I'm trying to read many excel files. Each of them is quite large, and they have +200 sheets each. So I'm trying to do this the fastest way possible
library(foreach)
library(doParallel)
library(readxl) # Load the readxl package here
library(readxl)
library(dplyr)
library(tidyr)
library(foreach)
library(doParallel)
library(multidplyr)
# Number of cores to use
num_cores <- 4 # Adjust this based on your system
# Register parallel backend
cl <- makeCluster(num_cores)
registerDoParallel(cl)
# Initialize a list to store the results
int_data <- list()
# Parallel loop through each sheet and read it into a separate dataframe
foreach(sheet_name = sheet_names) %dopar% {
print(sheet_name)
# Load the readxl package in the parallel worker
library(readxl)
# Read the sheet into a dataframe
df <- readxl::read_excel(excel_file, sheet = sheet_name, col_names = FALSE)

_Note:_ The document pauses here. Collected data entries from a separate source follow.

import Literature.Computability.QuantumComplexity.ReversibleCliffordT
import Literature.Computability.Cryptography.KitaevPhaseEstimationSums
import HarnessLib

/-!
# Kitaev's eigenvalue measurement, III: the circuit, its amplitudes and its outcome distribution

Family `PQC` (trunk `CryptoQuantFine`); groundwork for the quantum half of Shor's order-finding
theorem (`Literature.Computability.Cryptography.Shor1997_orderFinding_isQSolvable`, `ShorProofs.lean`) along Kitaev's route
(A. Yu. Kitaev 1995, §3). Over the tree's circuit model (`QCircuit cliffordT`, matrix semantics
`QCircuit.toMatrix`, layout helpers `coinWire`/`coinInput`/`hadamardLayer` of `BQPProofs`) we
build Kitaev's eigenvalue-measurement circuit with *all Hadamard tests in parallel* and compute
its output distribution exactly:

* layout `tri x y ρ` (input wires `x`, `k` control wires `y`, `m` work wires `ρ`) and its
  bookkeeping (`triEquiv`, `update_tri_coinWire`, `eq_tri_iff`);
* `hadamards_mulVec_basisState_signed` — Hadamard gates on distinct wires applied to an
  *arbitrary* basis state, `(∏_{i∈ws} H_i)|w⟩ = 2^{-|ws|/2} ∑_{z ≡ w off ws} (-1)^{w·z} |z⟩`
  (Nielsen–Chuang 2010, eq. (1.50)); `hadamardLayer_mulVec_tri`;
* the phase layer `phaseLayer σ` (three `S` gates, `S³ = S†`, on each sine-test control) and
  `phaseLayer_mulVec_tri` (Kitaev 1995, §3, Remark 8: "if we substitute `iU` for `U` then
  `cos 2πφ` will change to `-sin 2πφ`"; here realised as the phase `-i` on the control);
* `kitaevCircuit V σ = H_controls; V; S³_σ; H_controls` for a classical block `V`, with
  `kitaevCircuit_isOracleFree`, the output state `kitaevCircuit_runOn` and amplitudes
  `kitaevCircuit_runOn_tri` (`ψ(x γ ρ) = 2^{-k} ∑_{y : R y = ρ} (-i)^{#σ∧y} (-1)^{y·γ}` when
  `V` acts as `|x y 0^m⟩ ↦ |x y (R y)⟩`), `kitaevCircuit_runOn_of_ne`,
  `kitaevCircuit_prob_controls`;
* `testWeight`, `trialExp`, `testAngle` and the main result `kitaevCircuit_distribution`
  (Kitaev 1995, §3, Remark 8 and Lemma 8, with §4, p. 15, `P(h) = q⁻¹ ∑_{h'} P(h', h)`): if the
  block writes a work-register content `R y` separating exactly the residues modulo `r` of the
  trial exponents `A_t(y) = ∑_{τ j = t} y_j 2^{e_j}` (as `R y = (x^{A_1(y)} mod N, …)` does for
  `r = ord_N(x)`), then the control read-out `γ` has Born probability
  `r^{-K} ∑_{s ∈ (ℤ/r)^K} ∏_j (1 + (-1)^{γ_j} trig_j(2π s_{τ j} 2^{e_j}/r))/2` — a uniformly
  random eigenvalue index per trial, then independent Hadamard tests
  (`parseval_fibers`, `sum_prod_mul_exp_eq_prod`, `norm_sq_testAmplitude` of
  `KitaevPhaseEstimationSums`).

## References

* A. Yu. Kitaev, *Quantum measurements and the Abelian Stabilizer Problem*,
  arXiv:quant-ph/9511026 (1995), §3: Remark 8 (`Ξ(U) = S Λ(U) S`,
  `P(φ, 0) = (1 + cos 2πφ)/2`), Lemma 8 (composite probability formula; measurements with
  disjoint additional registers multiply), Lemma 10 (the operator `U^{[0,r]}`: all powers
  `U^{2^j}` controlled by separate bits) — pp. 13–14 of the arXiv version; §4, p. 15.
* M. A. Nielsen, I. L. Chuang, *Quantum Computation and Quantum Information*, CUP 2010, §1.4.4,
  eq. (1.50) (`H^{⊗n}|x⟩`); §4.2 (`S` gate).
* P. W. Shor, *Polynomial-time algorithms for prime factorization and discrete logarithms on a
  quantum computer*, SIAM J. Comput. 26 (1997) 1484–1509, §5 (the theorem served).

## Tree

`QCircuit`, `QCircuit.toMatrix`/`runOn`, `basisState`, `padInput` (`QuantumCircuit`,
`QubitRegister`); `hOn`, `hOn_mulVec_basisState'`, `hOn_isOracleFree`, `invSqrt2`, `coinWire`,
`coinWires`, `coinInput`, `hadamardLayer`, `hadamardLayer_mulVec_padInput` (`BQPProofs`);
`sOn`, `sOn_mulVec_basisState`, `sOn_isOracleFree` (`ReversibleCliffordT`).
-/


noncomputable section

namespace Literature.Computability.Cryptography

namespace Kitaev1995

open _root_.Computability Complexity QuantumComplexity Matrix Finset

/-! ### Register layout `x y ρ` -/

section layout

variable {n k m : ℕ}

/-- The basis label `x y ρ` of a register with `n` input wires holding `x`, `k` control wires
holding `y` and `m` work wires holding `ρ` (`coinInput x y = tri x y 0^m`). [folklore] -/
def tri (x : QReg n) (y : QReg k) (ρ : QReg m) : QReg (n + (k + m)) :=
  Fin.append x (Fin.append y ρ)

/-- Input wires of `x y ρ` hold `x`. [folklore] -/
@[simp] theorem tri_castAdd (x : QReg n) (y : QReg k) (ρ : QReg m) (i : Fin n) :
    tri x y ρ (Fin.castAdd (k + m) i) = x i := by
  simp [tri]

/-- Control wires of `x y ρ` hold `y`. [folklore] -/
@[simp] theorem tri_coinWire (x : QReg n) (y : QReg k) (ρ : QReg m) (j : Fin k) :
    tri x y ρ (coinWire n k m j) = y j := by
  simp [tri, coinWire]

/-- Work wires of `x y ρ` hold `ρ`. [folklore] -/
@[simp] theorem tri_work (x : QReg n) (y : QReg k) (ρ : QReg m) (l : Fin m) :
    tri x y ρ (Fin.natAdd n (Fin.natAdd k l)) = ρ l := by
  simp [tri]

/-- `coinInput x y` is `x y 0^m`. [folklore] -/
theorem coinInput_eq_tri (x : QReg n) (y : QReg k) :
    coinInput (m := m) x y = tri x y (fun _ => false) := rfl
/-!
# Hub graphs: the isolation events of the terminals as cylinder events, and their probabilities

Support file for crux `stmt-CriticalPhenomena-4575` (`NoHeavyLowerTail`), seat `prim-l12-p1` gen 19 (`--supports stmt-CriticalPhenomena-4575`).
Memo `run/shared/lean/prim/prim-l12/FROM-prim-l12-p1-g19-COMB-PLUS.md` §8; used by `…ThreePointHubGraphs.lean` (the three-point variance row on hub graphs).

Bond percolation `prodBernoulli w` on a finite vertex type `V`, terminals `x y z` (pairwise distinct); the HUBS are the other vertices.  [this work]
* `isoEv x y z` — the cylinder event "the terminal pairs `xy, xz` are closed and no hub `h` has `s(x,h)` open together with `s(y,h)` or `s(z,h)`";
  `isoEv_iff`: off the null event `bad` (some hub–hub pair open) it IS the event `x ↮ y ∧ x ↮ z` (closure of `{x} ∪ {h : s(x,h) open}` under open adjacency).
* `real_isoEv`, `real_sepEv`: `P(isoEv)` and `P(isoEv a b c ∩ isoEv b a c)` factor over the hubs (pairwise disjoint pair triples,
  `prodBernoulli_real_inter_biInter_of_determinedBy`); `real_isoH`, `real_sepH`, `real_tClosed`, `real_tClosed_inter`: the single-hub and terminal factors
  `1 − α(1−(1−β)(1−γ))`, `1 − αβ − αγ − βγ + 2αβγ`, `(1−w(xy))(1−w(xz))`, `(1−w(ab))(1−w(ac))(1−w(bc))`; `real_bad`: the null event is null on a hub graph.
-/

namespace Summit.CriticalPhenomena.PercolationContinuityZ3.Theorems.ThreePointHubEvents

open MeasureTheory Set
open Literature.Probability.Percolation Literature.Probability.LatticeModels

variable {V : Type*} [Fintype V] [DecidableEq V]

/-! ## Hubs, hub events, the null event -/

/-- The hubs: all vertices other than the three terminals. [this work] -/
def hubs (a b c : V) : Finset V := Finset.univ.filter fun v => v ≠ a ∧ v ≠ b ∧ v ≠ c

/-- Membership in `hubs`. [this work] -/
@[simp] theorem mem_hubs {a b c v : V} : v ∈ hubs a b c ↔ v ≠ a ∧ v ≠ b ∧ v ≠ c := by
  simp [hubs]

/-- `hubs` is symmetric (swap of the first two terminals). [this work] -/
theorem hubs_swap12 (a b c : V) : hubs b a c = hubs a b c := by
  ext v; simp only [mem_hubs]; tauto

/-- `hubs` is symmetric (rotation). [this work] -/
theorem hubs_rot (a b c : V) : hubs c a b = hubs a b c := by
  ext v; simp only [mem_hubs]; tauto

/-- The three pairs of the hub `h`. [this work] -/
def starPairs (a b c h : V) : Finset (Sym2 V) := {s(a, h), s(b, h), s(c, h)}

/-- The single-hub isolation event of the terminal `x` at the hub `h`: NOT (`s(x,h)` open and one of `s(y,h)`, `s(z,h)` open). [this work] -/
def isoH (x y z h : V) : Set (BondConfig V) := {ω | ¬ (s(x, h) ∈ ω ∧ (s(y, h) ∈ ω ∨ s(z, h) ∈ ω))}

/-- The terminal pairs of `x` are closed. [this work] -/
def tClosed (x y z : V) : Set (BondConfig V) := {ω | s(x, y) ∉ ω ∧ s(x, z) ∉ ω}

/-- The cylinder form of "`x` is isolated from `y` and `z`". [this work] -/
def isoEv (x y z : V) : Set (BondConfig V) := tClosed x y z ∩ ⋂ h ∈ hubs x y z, isoH x y z h

/-- The null event: some pair of distinct hubs is open. [this work] -/
def bad (a b c : V) : Set (BondConfig V) := {ω | ∃ u v, u ∈ hubs a b c ∧ v ∈ hubs a b c ∧ u ≠ v ∧ s(u, v) ∈ ω}

/-- `bad` is symmetric (swap). [this work] -/
theorem bad_swap12 (a b c : V) : bad b a c = bad a b c := by
  simp only [bad, hubs_swap12]

/-- `bad` is symmetric (rotation). [this work] -/
theorem bad_rot (a b c : V) : bad c a b = bad a b c := by
  simp only [bad, hubs_rot]

/-! ## The closure argument: `isoEv x y z` is isolation of `x`, off the null event -/

section walks
variable {x y z : V} {ω : BondConfig V}

/-- The set of vertices reachable from `x` when `x` is isolated: `x` itself and the hubs `h` with `s(x,h)` open. [this work] -/
def reachSet (x y z : V) (ω : BondConfig V) : Set V := {v | v = x ∨ (v ∈ hubs x y z ∧ s(x, v) ∈ ω)}
/-- **Order-adapted basis.** Dually (reverse the coordinates), there is an invertible `G` and
`t_1 < ⋯ < t_r` with `(AG)_{t_k,k} = 1` and `(AG)_{j,k} = 0` for `j < t_k` (pairwise distinct
orders = first nonzero coordinates). [folklore] -/
private theorem exists_mul_orderAdapted {n r : ℕ} (A : Matrix (Fin n) (Fin r) F) (hA : A.rank = r) :
    ∃ (G : Matrix (Fin r) (Fin r) F) (t : Fin r → Fin n), G.det ≠ 0 ∧ StrictMono t ∧
      (∀ k, (A * G) (t k) k = 1) ∧ ∀ j k, j < t k → (A * G) j k = 0 := by
  classical
  set V : Submodule F (Fin n → F) := Submodule.span F (Set.range A.col) with hV
  -- reverse the coordinates
  let ρ : (Fin n → F) ≃ₗ[F] (Fin n → F) := LinearEquiv.funCongrLeft F F (Fin.revPerm : Equiv.Perm (Fin n))
  have hρ : ∀ (x : Fin n → F) (i : Fin n), ρ x i = x (Fin.rev i) := fun x i => rfl
  set V' : Submodule F (Fin n → F) := V.map (ρ : (Fin n → F) →ₗ[F] (Fin n → F)) with hV'
  obtain ⟨S, a, hSa, hspan, hli, hcard⟩ :=
    Literature.LinearAlgebra.Matrix.Echelon.exists_echelon_basis V'
  rw [hV', LinearEquiv.finrank_map_eq, ← rank_eq_finrank_span_cols, hA] at hcard
  let e : Fin r ↪o Fin n := S.orderEmbOfFin hcard
  have he : ∀ k, e k ∈ S := fun k => S.orderEmbOfFin_mem hcard k
  let w : Fin r → (Fin n → F) := fun k => Literature.LinearAlgebra.Matrix.Echelon.echelonVec a (e k)
  have hwmem : ∀ k, w k ∈ V' := fun k => by
    rw [← hspan]
    exact Submodule.subset_span ⟨e k, he k, rfl⟩
  -- pull back: `q_k(j) = w_{rev k}(rev j)`
  let q : Fin r → (Fin n → F) := fun k j => w (Fin.rev k) (Fin.rev j)
  have hqmem : ∀ k, q k ∈ V := fun k => by
    obtain ⟨v, hv, hvw⟩ := Submodule.mem_map.mp (hwmem (Fin.rev k))
    have hqv : q k = v := by
      funext j
      change w (Fin.rev k) (Fin.rev j) = v j
      rw [← hvw]
      change ρ v (Fin.rev j) = v j
      rw [hρ, Fin.rev_rev]
    rw [hqv]
    exact hv
  have hqli : LinearIndependent F q := by
    have hinj : Function.Injective (fun k : Fin r => (⟨e (Fin.rev k), he (Fin.rev k)⟩ : S)) :=
      fun k k' h => Fin.rev_injective (e.injective (congrArg Subtype.val h))
    have hli' : LinearIndependent F (fun k : Fin r => w (Fin.rev k)) := hli.comp _ hinj
    rw [Fintype.linearIndependent_iff] at hli' ⊢
    intro c hc k
    refine hli' c ?_ k
    funext i
    have := congr_fun hc (Fin.rev i)
    simp only [Finset.sum_apply, Pi.smul_apply, smul_eq_mul, Pi.zero_apply, q, Fin.rev_rev] at this ⊢
    exact this
  obtain ⟨G, hG, hAG⟩ := exists_mul_eq_of_linearIndependent A q hqli hqmem
  refine ⟨G, fun k => Fin.rev (e (Fin.rev k)), hG, ?_, fun k => ?_, fun j k hjk => ?_⟩
  · intro k k' hkk
    exact Fin.rev_lt_rev.mpr (e.strictMono (Fin.rev_lt_rev.mpr hkk))
  · rw [hAG, Matrix.of_apply]
    change w (Fin.rev k) (Fin.rev (Fin.rev (e (Fin.rev k)))) = 1
    rw [Fin.rev_rev]
    exact Literature.LinearAlgebra.Matrix.Echelon.echelonVec_apply_self a _
  · rw [hAG, Matrix.of_apply]
    change Literature.LinearAlgebra.Matrix.Echelon.echelonVec a (e (Fin.rev k)) (Fin.rev j) = 0
    have hlt : e (Fin.rev k) < Fin.rev j := by
      rw [← Fin.rev_lt_rev, Fin.rev_rev]; exact hjk
    rw [Literature.LinearAlgebra.Matrix.Echelon.echelonVec_apply_of_ne a (ne_of_gt hlt)]
    exact hSa.apply_eq_zero_of_le hlt.le

/-- Values of a strictly increasing `t : Fin r → Fin n` are at least their index. [folklore] -/
private theorem strictMono_val_le_apply {r n : ℕ} {t : Fin r → Fin n} (ht : StrictMono t) (k : Fin r) :
    (k : ℕ) ≤ (t k : ℕ) := by
  obtain ⟨k, hk⟩ := k
  induction k with
  | zero => exact Nat.zero_le _
  | succ k ih =>
    have h1 := ih (Nat.lt_of_succ_lt hk)
    have h2 : t ⟨k, Nat.lt_of_succ_lt hk⟩ < t ⟨k + 1, hk⟩ := ht (Fin.mk_lt_mk.mpr (Nat.lt_succ_self k))
    rw [Fin.lt_def] at h2
    simp only at h1 ⊢
    omega

/-- … and at most `n - r` more than their index: `t_k + r ≤ n + k`. [folklore] -/
private theorem strictMono_apply_add_le {r n : ℕ} {t : Fin r → Fin n} (ht : StrictMono t) (k : Fin r) :
    (t k : ℕ) + r ≤ n + (k : ℕ) := by
  -- apply `strictMono_val_le_apply` to the reversed map `k ↦ rev (t (rev k))`
  have ht' : StrictMono (fun k : Fin r => Fin.rev (t (Fin.rev k))) := fun a b hab =>
    Fin.rev_lt_rev.mpr (ht (Fin.rev_lt_rev.mpr hab))
  have := strictMono_val_le_apply ht' (Fin.rev k)
  simp only [Fin.val_rev, Fin.rev_rev] at this
  have hk := k.2
  have htk := (t k).2
  omega

end Adapted

/-! ### §2.3 Lemma 2.12: `{W_ω(α)}` is a weak `(r, r(n-r))`-lossless rank condenser (PROVED) -/

section Lemma212

variable {F : Type u} [Field F]

/-- **Andrews–Forbes 2022, Lemma 2.12** ([FS12, FG15]; p0014:L7–L17): "Let `F` be a field and let
`ω ∈ F` be an element of multiplicative order at least `n`. Define `W_ω(x) ∈ F[x]^{r × n}` by
`(W_ω(x))_{i,j} = (ω^i x)^j`. Let `S ⊆ F ∖ {0}`. Then `𝓔 = {W_ω(α) : α ∈ S} ⊆ F^{r × n}` is a weak
`(r, r(n-r))`-lossless rank condenser."  Rendering: "multiplicative order at least `n`" =
`ω ≠ 0 ∧ ω^k ≠ 1` for `0 < k < n` (covers infinite order); `S` a finite set of nonzero scalars;
Def. 2.11's ambient `1 ≤ r ≤ n` is not needed.  PROOF ([FS12]; module docstring): for `A` of rank
`r`, `P(x) = det(W_ω(x) A)` becomes, after an invertible change of basis `G` of the columns
(`P ↦ P · det G`), `x^{Σ(t_k+1)} Q(x)` with `Q(0) = det((ω^{t_k+1})^{i+1}) ≠ 0` for the
order-adapted basis (`t_k` pairwise distinct, `ω` of order `≥ n`), and has degree
`≤ Σ(t'_k+1) ≤ Σ(t_k+1) + r(n-r)` for the degree-adapted one; so the bad `α ≠ 0` (where
`rank(W_ω(α)A) < r`, i.e. `det = 0`) are among the `≤ r(n-r)` roots of `Q`.
[cite: AndrewsForbes2022, Lemma 2.12] -/
theorem AndrewsForbes2022_lemma_2_12 [DecidableEq F] {r n : ℕ} {ω : F} (hω0 : ω ≠ 0)
    (hω : ∀ k : ℕ, 0 < k → k < n → ω ^ k ≠ 1) (S : Finset F) (hS : (0 : F) ∉ S) :
    IsWeakLosslessRankCondenser F r (r * (n - r)) (S.image (fsCondenser F r n ω)) := by
  classical
  intro A hA
  obtain ⟨G, t, hG, ht, hpiv, hlow⟩ := exists_mul_orderAdapted A hA
  obtain ⟨G', t', hG', ht', hpiv', hupp⟩ := exists_mul_degreeAdapted A hA
  set P := condPoly r n ω A with hP
  set N := ∑ k, ((t k : ℕ) + 1) with hN
  set N' := ∑ k, ((t' k : ℕ) + 1) with hN'
  -- order structure, transported back along `G`
  obtain ⟨Q₁, hQ₁, hQ₁0⟩ := condPoly_eq_X_pow_mul ω (A * G) t hlow
  have hQ₁ne : Q₁.coeff 0 ≠ 0 := by
    rw [hQ₁0]
    have hmat : (Matrix.of fun i k : Fin r =>
        ω ^ (((i : ℕ) + 1) * ((t k : ℕ) + 1)) * (A * G) (t k) k) =
        Matrix.of fun i k : Fin r => (ω ^ ((t k : ℕ) + 1)) ^ ((i : ℕ) + 1) := by
      ext i k
      rw [Matrix.of_apply, Matrix.of_apply, hpiv k, mul_one, ← pow_mul, mul_comm]
    rw [hmat]
    refine det_pow_succ_ne_zero _ (fun a b hab => ?_) (fun k => pow_ne_zero _ hω0)
    exact ht.injective (pow_succ_injective_of_order hω0 hω hab)
  have hlowP : ∀ d < N, P.coeff d = 0 := by
    intro d hd
    have h1 : (condPoly r n ω (A * G)).coeff d = 0 := by
      rw [hQ₁]; exact (Polynomial.X_pow_dvd_iff.mp (dvd_mul_right _ _)) d hd
    rw [condPoly_mul, coeff_mul_C] at h1
    exact (mul_eq_zero.mp h1).resolve_right hG
  have hcoeffP : P.coeff N ≠ 0 := by
    have h1 : (condPoly r n ω (A * G)).coeff N ≠ 0 := by
      rw [hQ₁, coeff_X_pow_mul', if_pos hN.ge, hN, Nat.sub_self]
      exact hQ₁ne
    rw [condPoly_mul, coeff_mul_C] at h1
    exact left_ne_zero_of_mul h1
  -- degree structure, transported back along `G'`
  have hdegP : P.natDegree ≤ N' := by
    have h1 := natDegree_condPoly_le ω (A * G') t' hupp
    rwa [condPoly_mul, natDegree_mul_C hG'] at h1
  -- combinatorics of two strictly increasing `r`-tuples in `[0, n)`
  have hNN' : N' ≤ r * (n - r) + N := by
    have hrn : r ≤ n := by simpa using Fintype.card_le_of_injective t ht.injective
    have h1 : N' ≤ ∑ k : Fin r, ((n - r) + ((k : ℕ) + 1)) :=
      Finset.sum_le_sum fun k _ => by have := strictMono_apply_add_le ht' k; omega
    have h2 : ∑ k : Fin r, ((k : ℕ) + 1) ≤ N := Finset.sum_le_sum fun k _ => by
      have := strictMono_val_le_apply ht k; omega
    rw [Finset.sum_add_distrib, Finset.sum_const, Finset.card_univ, Fintype.card_fin,
      smul_eq_mul] at h1
    omega
  -- `P = x^N Q`, `Q ≠ 0`, `deg Q ≤ r(n-r)`
  obtain ⟨Q, hPQ⟩ := Polynomial.X_pow_dvd_iff.mpr hlowP
  have hQ0 : Q ≠ 0 := by
    intro h
    rw [hPQ, h, mul_zero, coeff_zero] at hcoeffP
    exact hcoeffP rfl
  have hQdeg : Q.natDegree ≤ r * (n - r) := by
    have h1 : P.natDegree = N + Q.natDegree := by
      rw [hPQ, natDegree_mul (pow_ne_zero _ X_ne_zero) hQ0, natDegree_X_pow]
    omega
  -- the bad nonzero `α` are roots of `Q`
  have hsub : S.filter (fun α => (fsCondenser F r n ω α * A).det = 0) ⊆ Q.roots.toFinset := by
    intro α hα
    rw [Finset.mem_filter] at hα
    rw [Multiset.mem_toFinset, mem_roots hQ0, IsRoot.def]
    have hα0 : α ≠ 0 := fun h => hS (h ▸ hα.1)
    have hev : P.eval α = 0 := by rw [hP, condPoly_eval]; exact hα.2
    rw [hPQ, eval_mul, eval_pow, eval_X] at hev
    exact (mul_eq_zero.mp hev).resolve_left (pow_ne_zero _ hα0)
  -- count
  calc ((S.image (fsCondenser F r n ω)).filter fun E => (E * A).rank < r).card
      ≤ ((S.filter fun α => (fsCondenser F r n ω α * A).det = 0).image (fsCondenser F r n ω)).card := by
        refine Finset.card_le_card fun E hE => ?_
        rw [Finset.mem_filter, Finset.mem_image] at hE
        obtain ⟨⟨α, hαS, rfl⟩, hr⟩ := hE
        refine Finset.mem_image.mpr ⟨α, Finset.mem_filter.mpr ⟨hαS, ?_⟩, rfl⟩
        exact det_eq_zero_of_rank_lt_card (by rwa [Fintype.card_fin])
    _ ≤ (S.filter fun α => (fsCondenser F r n ω α * A).det = 0).card := Finset.card_image_le
    _ ≤ Q.roots.toFinset.card := Finset.card_le_card hsub
    _ ≤ Multiset.card Q.roots := Multiset.toFinset_card_le _
    _ ≤ Q.natDegree := card_roots' Q
    _ ≤ r * (n - r) := hQdeg

end Lemma212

df <- as.data.frame(t(df))
# Calculate number of dates and generate date sequence
no_dates <- nrow(df)
dates <- rev(seq(as.Date("2024-01-01"), by = "-1 day", length = no_dates))
# Combine data and dates, and set column names
df <- cbind(df, dates)
colnames(df) <- c("int_rate", "date")
# Merge dataframes based on common variable "int_rate" and "Symbol"
merged_df <- merge(df, references_int[, c("Symbol", "Market", "Name")], by.x = "int_rate", by.y = "Symbol", all.x = TRUE)
merged_df <- merged_df %>%
arrange(date) %>%
fill(c(Market, Name), .direction = "down")
# Remove incomplete cases
merged_df <- merged_df[complete.cases(merged_df), ]
# Extract unique market and indicator names
this_name <- unique(merged_df$Market)
indicator_name <- unique(merged_df$Name)
this_elem=paste(this_name, indicator_name, sep="_")
# Remove unnecessary columns, convert int_rate to numeric, and set column names
merged_df <- merged_df[-1, -c(3, 4)]
merged_df$int_rate <- as.numeric(merged_df$int_rate)
colnames(merged_df) <- c(indicator_name, "date")
# Store the dataframe in the list
int_data[[this_elem]] = merged_df
remove(merged_df)
remove(df)
}
# Stop the parallel backend
stopCluster(cl)
registerDoSEQ() # Restore sequential execution
however, when I run this code I get the error that the %>% was not found. Any ideas how to solve it? The idea is pretty simple: need to be able to read as many sheets at the same time as possible.